Pokeyjeepers, I would fill a few five gallon buckets with dry dirt before the trapping season. I don't think there's much you can do when the conditions are like that. My father would use a piece of styrofoam, cut out to bed the trap in the wet/ frozen mud. He also used styrofoam from a beanbag chair, mixed together with dry dirt, peat moss and antifreeze flakes when setting in the snow. I don't think a dirt patch in the snow will bother k9's. Well at least not Red Fox...


----------



## pokeyjeeper (Sep 5, 2013)

thank you for the info I have a pail of dry sand and a pail of dry peat moss so I'm good there I just did not like the bare spot where the trap bed is but we got a dusting of snow last night of they are blended in now


----------



## Larry (Dec 2, 2010)

We'll when the grounds white I make it dark. I use my pick to chip through the snow and expose the soil. No different then what a canine and a deer do to when they dig and paw.

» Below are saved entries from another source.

import Summits.ResolutionOfSingularities.ResolutionOfSingularities.Theorems.PurelyInseparableDim4SwapTransportCanonical
import Summits.ResolutionOfSingularities.ResolutionOfSingularities.Theorems.PurelyInseparableDim4JetInverse
import Mathlib.LinearAlgebra.Matrix.NonsingularInverse
import HarnessLib
import HarnessLib.Audit.Tags

/-!
# Purely inseparable four-folds — THE CANONICAL TRANSPORT: tangent invertibility, the Cramer direction, COHERENCE across
# precisions, and the reading of isolation / `ord₀` through an origin-fixing frame (cell `res-dim4-pi`, K2(p) lane, slice C;
# hN4-D «D∞ pair-confinement re-presentation», file F2 of res-dim4-typ-1 g4's design of record, bus 2026-08-29T07:44:53Z)

[OURS · counted 0 · cell `res-dim4-pi` · K2(p) lane (holder res-dim4-p-12 g4, HOLDER WORD g4-4) · seat res-dim4-typ-1 g4.]
Nothing here proves hN4-D, TAIL-D, K2(p)/K2(5), `NoIsolatedTrap 5 5` or resolution of singularities in dimension ≥ 4 /
characteristic `p` — NOT proved.  AI kernel work, weaker than expert review.

Over F1 (`…SwapTransportCanonical`: `transθ`, `transport`, tangent rows):
* §1 **`read_of_rel`** — isolation and `ord₀` pass through ANY origin-fixing substitution with invertible tangent
  (`IsUnit det (coeff_{x_m} θ_k)`): res-dim4-p-7 g3's J1 `JetInverse.exists_approx_inverse` + SN2 `SwapNorm.isIsolated_of_rel` /
  `ordZero_of_rel`; the slot structure of `read_of_rel₁` / `read_of_rel₂` is not needed.
* §2 **`isUnit_det_transθ`** — the tangent of the transported frame is invertible when the old one is (the direction
  correspondence `N v = λ d`, `v_ℓ = 1`, and the tangent rows of F1; proof by INJECTIVITY of `N′ *ᵥ`, no Laplace expansion).
* §3 **`exists_mulVec_eq`** / **`dir_of_mulVec`** — the Cramer direction: for invertible `N` and the real point `d = b + e_jr`
  there is `v` with `N v = d`; if `v_ℓ ≠ 0`, the virtual translation `β := v/v_ℓ − e_ℓ` and `λ := v_ℓ⁻¹` satisfy the
  direction correspondence `hdir` of `transport`.
* §4 **`transθ_congr`** — COHERENCE: two origin-fixing frames congruent letterwise modulo `𝔪₀ᵐ` (`m ≥ n + 1`) with the same
  chart data transport to frames congruent modulo `𝔪₀ⁿ` (`n ≤ M₁, M₂`); with `coeff_single_eq_of_sub_mem` (congruence modulo
  `𝔪₀²` ⇒ equal tangents) this is what makes the D∞ virtual translation `M`-independent at the genuinely lossy steps.
[cite: Hauser2010, §§F–G] [folklore: formal inverse function theorem, truncated]
bears_on: LADDER-RESOLUTION:D157-DOOR2 (res-dim4-pi · K2(p) slice C · hN4-D F2 tangent / coherence).  Supports
stmt-ResolutionOfSingularities-16155 (helper).
-/

set_option linter.dupNamespace false -- mandated namespace of this single-conjunct summit

noncomputable section

namespace Summit.ResolutionOfSingularities.ResolutionOfSingularities.Theorems.PIDim4

namespace SwapTransport

open MvPolynomial Finset
open Literature.AlgebraicGeometry.Resolution
open Literature.AlgebraicGeometry.Resolution.CentreBlowup
open Literature.AlgebraicGeometry.Resolution.Hauser2010

variable {K : Type} [Field K]

/-! ## §1 Isolation and `ord₀` through an origin-fixing frame with invertible tangent -/

/-- **ISOLATION AND `ord₀` PASS THROUGH ANY ORIGIN-FIXING FRAME WITH INVERTIBLE TANGENT.**  If
`FB = clean(Uᵖ · θ(FA)) + E`, `E ∈ 𝔪₀ᴹ`, `θ(0) = 0` with `IsUnit det(coeff_{x_m} θ_k)`, `U(0) ≠ 0`, and `FA` is isolated with
certificate level `N` (`N + p + 1 ≤ M`), `ord₀ FA = o`, `p ∤ o`, `o < M`: then `FB` is isolated and `ord₀ FB = o`. [OURS]
[folklore: formal inverse function theorem, truncated] -/
theorem read_of_rel (p : ℕ) [Fact p.Prime] [CharP K p] {M N o : ℕ} {FA FB : MvPolynomial (Fin 4) K}
    {θ : Fin 4 → MvPolynomial (Fin 4) K} {U E : MvPolynomial (Fin 4) K} (hθ0 : ∀ k, constantCoeff (θ k) = 0)
    (hdet : IsUnit (Matrix.det (Matrix.of fun k m => coeff (Finsupp.single m 1) (θ k))))
    (hU : constantCoeff U ≠ 0) (hE : E ∈ originIdeal K ^ M) (hrel : FB = deletePthPowers p (U ^ p * aeval θ FA) + E)
    (hiso : IsIsolated p FA) (hN : originIdeal K ^ N ≤ singLocusIdeal p FA ⊔ originIdeal K ^ (N + 1))
    (hM : N + p + 1 ≤ M) (ho : ordZero FA = o) (hpo : ¬ p ∣ o) (hoM : o < M) :
    IsIsolated p FB ∧ ordZero FB = o := by
  obtain ⟨θ', hθ'0, hθθ', hθ'θ⟩ := JetInverse.exists_approx_inverse θ hθ0 hdet M
  exact ⟨SwapNorm.isIsolated_of_rel p hθ0 hθ'0 hθθ' hθ'θ hU hE hrel hiso.1 hN hM,
    SwapNorm.ordZero_of_rel p hθ0 hθ'0 hθ'θ hU hE hrel ho hpo hoM⟩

If you waxed your traps use non-iodized salt to thaw out and dry the soil. Pour it right over you dirt in the sifter and sift away. Sodium Chloride "salt" will work to almost 0 degrees f.

I posted this before, but for an added assurity of trap action, the bottom of the bed is lined with wax paper at least 1/2 to 1 inch larger then the jaw spread. Crumble the paper in your hands first. so it doesn't make noise.

Caution...keep your salt container dry dry or it will clump on you. I put mine in plastic grocery bag and spread it on the sifter full of dirt using the pour spout. If you manipulate it right it never leaves the bag.


----------



## hassell (Feb 9, 2010)

De-icing roads salt would not be used if the temps were -6C ( 18F ) or colder.


----------



## pokeyjeeper (Sep 5, 2013)

thank you for the info guys


----------



## Larry (Dec 2, 2010)

When I return and if I think about it. Ill take a series of photos of a few of my sets from beginning to end to help out. Til, then you be safe and Ill talk to you in a week or month! :hunter:

REMEMBER...COYOTES CAN"T FLY!!

Larry


----------



## pokeyjeeper (Sep 5, 2013)

that would be great thank you larry


----------